Member of the Oregon House of Representatives from the 31st district
- In office 1988–1994

Member of the Oregon Senate from the 16th district
- In office 1994–2002

Personal details
- Born: May 24, 1924 Portland, Oregon, U.S.
- Died: March 16, 2026 (aged 101) Salem, Oregon, U.S.
- Party: Republican
- Spouse: Thelma
- Children: 3
- Alma mater: Western Washington University Pensacola Naval Aviator School
- Profession: Broker

Military service
- Branch: United States Navy
- Conflict: World War II Battle of the Atlantic; ;

= Gene Derfler =

American politician (1924–2026)

Eugene Leo Derfler (May 24, 1924 – March 16, 2026) was an American politician who was a member of the Oregon House of Representatives and Oregon State Senate.
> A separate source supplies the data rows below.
/-! ## §2 Lemma Q (homogeneous form and at `t = 1`) -/

/-- **LEMMA Q (the face equation, homogeneous `t`-form; E1-PROOF §3.2 in the model).**  Let `Y` be an inverse normal
form relative to `a` dominating the integer grading `D` (`D i ≤ ord_D (Y i)`), `h` free of `X_a` with `E₀ ≤ ord_D h`,
`p ≥ 1`, and suppose the constrained rows of degree `E₀` of `G = X_a^p + h(Y)` vanish: `coeff d G = 0` whenever
`deg_D d = E₀` and `d_a ≥ 1`.  Then, with `θ_Y i :=` the degree-`D i` layer of `Y i` and `h₀ :=` the degree-`E₀` layer
of `h`:  `h₀(θ_Y) = h₀ − [p·D_a = E₀]·X_a^p`. (derived here)
[cite: AbramovichTemkinWlodarczyk2024, Lemma 5.2.10 (p. 1577), §3.4 (p. 1570)]; [cite: CossartJannsenSaito2020, §2.2 (p. 21)] -/
theorem aeval_weightedHomogeneousComponent_eq (hY : IsInverseNormalForm a Y) (D : Fin N → ℕ)
    (hdom : ∀ i, (D i : ℕ∞) ≤ monomialOrd D (Y i)) {h : MvPolynomial (Fin N) k} (hh : a ∉ h.vars) {E₀ : ℕ}
    (hE : (E₀ : ℕ∞) ≤ monomialOrd D h) {p : ℕ} (hp : 0 < p)
    (hrows : ∀ d : Fin N →₀ ℕ, weight D d = E₀ → d a ≠ 0 → coeff d (X a ^ p + aeval Y h) = 0) :
    aeval (fun i => weightedHomogeneousComponent D (D i) (Y i)) (weightedHomogeneousComponent D E₀ h) =
      weightedHomogeneousComponent D E₀ h - if p * D a = E₀ then X a ^ p else 0 := by
  classical
  -- (i) the degree-E₀ layer of h(Y) is θ_Y(h₀) (graded-automorphism lemma)
  have h1 : weightedHomogeneousComponent D E₀ (aeval Y h) =
      aeval (fun i => weightedHomogeneousComponent D (D i) (Y i)) (weightedHomogeneousComponent D E₀ h) := by
    have := weightedHomogeneousComponent_map_of_le_monomialOrd D (aeval Y)
      (fun i => by rw [aeval_X]; exact hdom i) h hE
    simpa only [aeval_X] using this
  -- (ii) the degree-E₀ layer of G
  have h2 : weightedHomogeneousComponent D E₀ (X a ^ p + aeval Y h) = (if p * D a = E₀ then X a ^ p else 0) +
      aeval (fun i => weightedHomogeneousComponent D (D i) (Y i)) (weightedHomogeneousComponent D E₀ h) := by
    rw [map_add, h1, weightedHomogeneousComponent_X_pow]
  -- (iii) that layer has no monomial through t: it equals its restriction to t = 0
  have h3 : killHom {a} (weightedHomogeneousComponent D E₀ (X a ^ p + aeval Y h)) =
      weightedHomogeneousComponent D E₀ (X a ^ p + aeval Y h) := by
    ext d
    by_cases hd : d a = 0
    · rw [coeff_killHom_of_forall_eq_zero (fun x hx => by rw [Finset.mem_singleton.mp hx]; exact hd)]
    · rw [coeff_killHom_of_ne_zero (Finset.mem_singleton_self a) hd, coeff_weightedHomogeneousComponent]
      split_ifs with hw
      · exact (hrows d hw hd).symm
      · rfl
  -- (iv) and that restriction is h₀
  have h4 : killHom {a} (weightedHomogeneousComponent D E₀ (X a ^ p + aeval Y h)) =
      weightedHomogeneousComponent D E₀ h := by
    rw [h2, map_add, hY.killHom_aeval_weightedHomogeneousComponent D,
      killHom_eq_self_of_notMem_vars₂₇ (notMem_vars_weightedHomogeneousComponent₂₇ hh D E₀)]
    have hkX : killHom {a} (if p * D a = E₀ then X a ^ p else 0 : MvPolynomial (Fin N) k) = 0 := by
      split_ifs
      · rw [map_pow, killHom_X_of_mem (Finset.mem_singleton_self a), zero_pow hp.ne']
      · exact map_zero _
    rw [hkX, zero_add]
  -- (v) conclude
  have h5 : (if p * D a = E₀ then X a ^ p else 0) +
      aeval (fun i => weightedHomogeneousComponent D (D i) (Y i)) (weightedHomogeneousComponent D E₀ h) =
      weightedHomogeneousComponent D E₀ h := by
    rw [← h2, ← h3]; exact h4
  rw [eq_sub_iff_add_eq, add_comm]
  exact h5
/-- For every `j` and every threshold `j₀`: `C(j, ⌊j/2⌋) ≤ 2^{j₀} + 2^j/√(j₀+1)`. -/
theorem choose_middle_le_two_ways (j j₀ : ℕ) :
    ((j.choose (j / 2) : ℕ) : ℝ) ≤ (2 : ℝ) ^ j₀ + (2 : ℝ) ^ j / Real.sqrt (j₀ + 1) := by
  rcases le_or_gt j j₀ with h | h
  · have h1 : ((j.choose (j / 2) : ℕ) : ℝ) ≤ (2 : ℝ) ^ j := by
      exact_mod_cast Nat.choose_le_two_pow j (j / 2)
    have h2 : (2 : ℝ) ^ j ≤ (2 : ℝ) ^ j₀ := pow_le_pow_right₀ (by norm_num) h
    have h3 : (0 : ℝ) ≤ (2 : ℝ) ^ j / Real.sqrt (j₀ + 1) := by positivity
    linarith
  · have h1 := choose_middle_le j
    have h2 : (2 : ℝ) ^ j / Real.sqrt (j + 1) ≤ (2 : ℝ) ^ j / Real.sqrt (j₀ + 1) := by
      apply div_le_div_of_nonneg_left (by positivity) (Real.sqrt_pos.2 (by positivity))
      exact Real.sqrt_le_sqrt (by exact_mod_cast Nat.succ_le_succ h.le)
    have h3 : (0 : ℝ) ≤ (2 : ℝ) ^ j₀ := by positivity
    linarith

/-! ## The inner bound: freezing the coordinates off `J` -/

section Inner

variable {N : ℕ}

/-- With the coordinates off `J` frozen, at most `C(|J|, ⌊|J|/2⌋)` sign patterns on `J` hit a given total. -/
theorem inner_le (J : Finset (Fin N)) (r : Fin N → Bool → ℝ) (hr : ∀ i b, 0 ≤ r i b) (k : ℤ) :
    (∑ s ∈ (univ : Finset (Fin N → Bool)).filter (fun s => (∑ i, (if s i then (1 : ℤ) else -1)) = k),
        ∏ i ∈ univ \ J, r i (s i)) ≤
      ((J.card.choose (J.card / 2) : ℕ) : ℝ) * ∏ i ∈ univ \ J, (r i true + r i false) := by
  classical
  rw [Finset.sum_filter]
  set e := Equiv.piEquivPiSubtypeProd (fun i : Fin N => i ∈ J) (fun _ => Bool) with he
  -- coordinate split of the indicator-weighted sum
  have step1 :
      (∑ s : Fin N → Bool,
          (if (∑ i, (if s i then (1 : ℤ) else -1)) = k then ∏ i ∈ univ \ J, r i (s i) else 0)) =
        ∑ v : {i // i ∈ J} → Bool, ∑ u : {i // i ∉ J} → Bool,
          (if (∑ i : {i // i ∈ J}, (if v i then (1 : ℤ) else -1)) +
                (∑ i : {i // i ∉ J}, (if u i then (1 : ℤ) else -1)) = k
            then ∏ i : {i // i ∉ J}, r i (u i) else 0) := by
    rw [← Fintype.sum_prod_type']
    refine Fintype.sum_equiv e _ _ fun s => ?_
    have hS : (∑ i, (if s i then (1 : ℤ) else -1)) =
        (∑ i : {i // i ∈ J}, (if (e s).1 i then (1 : ℤ) else -1)) +
          ∑ i : {i // i ∉ J}, (if (e s).2 i then (1 : ℤ) else -1) := by
      rw [← Fintype.sum_subtype_add_sum_subtype (fun i : Fin N => i ∈ J)
        (fun i => if s i then (1 : ℤ) else -1)]
      congr! 1
      exact Finset.sum_congr (by ext; simp) (fun i _ => by simp [he])
    have hP : ∏ i ∈ univ \ J, r i (s i) = ∏ i : {i // i ∉ J}, r i ((e s).2 i) := by
      rw [Finset.prod_subtype (univ \ J) (p := fun i => i ∉ J) (fun x => by simp)]
      rfl
    rw [hS, hP]
  rw [step1, Finset.sum_comm]
  -- for each frozen `u`, count the `v`'s
  have step2 : ∀ u : {i // i ∉ J} → Bool,
      (∑ v : {i // i ∈ J} → Bool,
          (if (∑ i : {i // i ∈ J}, (if v i then (1 : ℤ) else -1)) +
                (∑ i : {i // i ∉ J}, (if u i then (1 : ℤ) else -1)) = k
            then ∏ i : {i // i ∉ J}, r i (u i) else 0)) ≤
        ((J.card.choose (J.card / 2) : ℕ) : ℝ) * ∏ i : {i // i ∉ J}, r i (u i) := by
    intro u
    set bu := ∑ i : {i // i ∉ J}, (if u i then (1 : ℤ) else -1) with hbu
    set G := ∏ i : {i // i ∉ J}, r i (u i) with hG'
    have hG : 0 ≤ G := Finset.prod_nonneg fun i _ => hr _ _
    have hrw : (∑ v : {i // i ∈ J} → Bool,
          (if (∑ i : {i // i ∈ J}, (if v i then (1 : ℤ) else -1)) + bu = k then G else 0)) =
        G * ((univ.filter fun v : {i // i ∈ J} → Bool =>
              (∑ i, (if v i then (1 : ℤ) else -1)) = k - bu).card : ℝ) := by
      rw [← Finset.sum_boole, Finset.mul_sum]
      refine Finset.sum_congr rfl fun v _ => ?_
      by_cases h : (∑ i, (if v i then (1 : ℤ) else -1)) = k - bu
      · rw [if_pos h, if_pos (by omega), mul_one]
      · rw [if_neg h, if_neg (by omega), mul_zero]
    rw [hrw, mul_comm]
    apply mul_le_mul_of_nonneg_right _ hG
    have hc := card_signPatterns_le {i // i ∈ J} (k - bu)
    rw [Fintype.card_coe] at hc
    exact_mod_cast hc
  -- sum the frozen weights: a product of binomials
  have step3 : (∑ u : {i // i ∉ J} → Bool, ∏ i : {i // i ∉ J}, r i (u i)) =
      ∏ i : {i // i ∉ J}, (r i true + r i false) := by
    have := Finset.prod_univ_sum (fun _ : {i // i ∉ J} => (univ : Finset Bool)) fun i b => r i b
    rw [Fintype.piFinset_univ] at this
    rw [← this]
    refine Finset.prod_congr rfl fun i _ => ?_
    exact Fintype.sum_bool _
  calc (∑ u : {i // i ∉ J} → Bool, ∑ v : {i // i ∈ J} → Bool, _)
      ≤ ∑ u : {i // i ∉ J} → Bool,
          ((J.card.choose (J.card / 2) : ℕ) : ℝ) * ∏ i : {i // i ∉ J}, r i (u i) :=
        Finset.sum_le_sum fun u _ => step2 u
    _ = ((J.card.choose (J.card / 2) : ℕ) : ℝ) * ∏ i : {i // i ∉ J}, (r i true + r i false) := by
        rw [← Finset.mul_sum, step3]
    _ = ((J.card.choose (J.card / 2) : ℕ) : ℝ) * ∏ i ∈ univ \ J, (r i true + r i false) := by
        rw [Finset.prod_subtype (univ \ J) (p := fun i => i ∉ J) (fun x => by simp)]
He was the last Republican to serve as Senate President.

==Early life==
Derfler was born on May 24, 1924, in Portland, Oregon. He was a graduate from Western Washington College of Education (now Western Washington University) and the Pensacola Naval Aviator School. During World War II, Derfler flew PBY Catalina Bombers over the Atlantic Ocean from Florida to search for German Submarines in the Battle of the Atlantic, serving as a Lieutenant in the navy from 1943 to 1946. After the war, he moved to West Salem where he operated NICO Furniture, before getting into politics to reform the workers compensation system.

==Political career==
In 1988, Derfler ran for the Oregon House of Representatives, winning the November election as a Republican for District 31 in Salem. After re-election to the seat in 1990 and 1992, he moved to the Oregon Senate after winning election in 1994, where he remained until 2001. Derfler represented District 16 in the Senate. He was a real estate broker at Coldwell Banker Mountain West Real Estate. While in the Senate he served two sessions as the majority leader for the Republican Party, and during his last session in the Senate in 2001, he was the Senate President, the last Republican to hold that position.

==Personal life and death==
Derfler married Thelma Marie Derfler around 1945; they had three children together. He was honored as a guest in the Oregon Senate in February 2024, at age 99. He turned 100 on May 24, 2024, and died on March 16, 2026, aged 101, at a retirement home in Salem.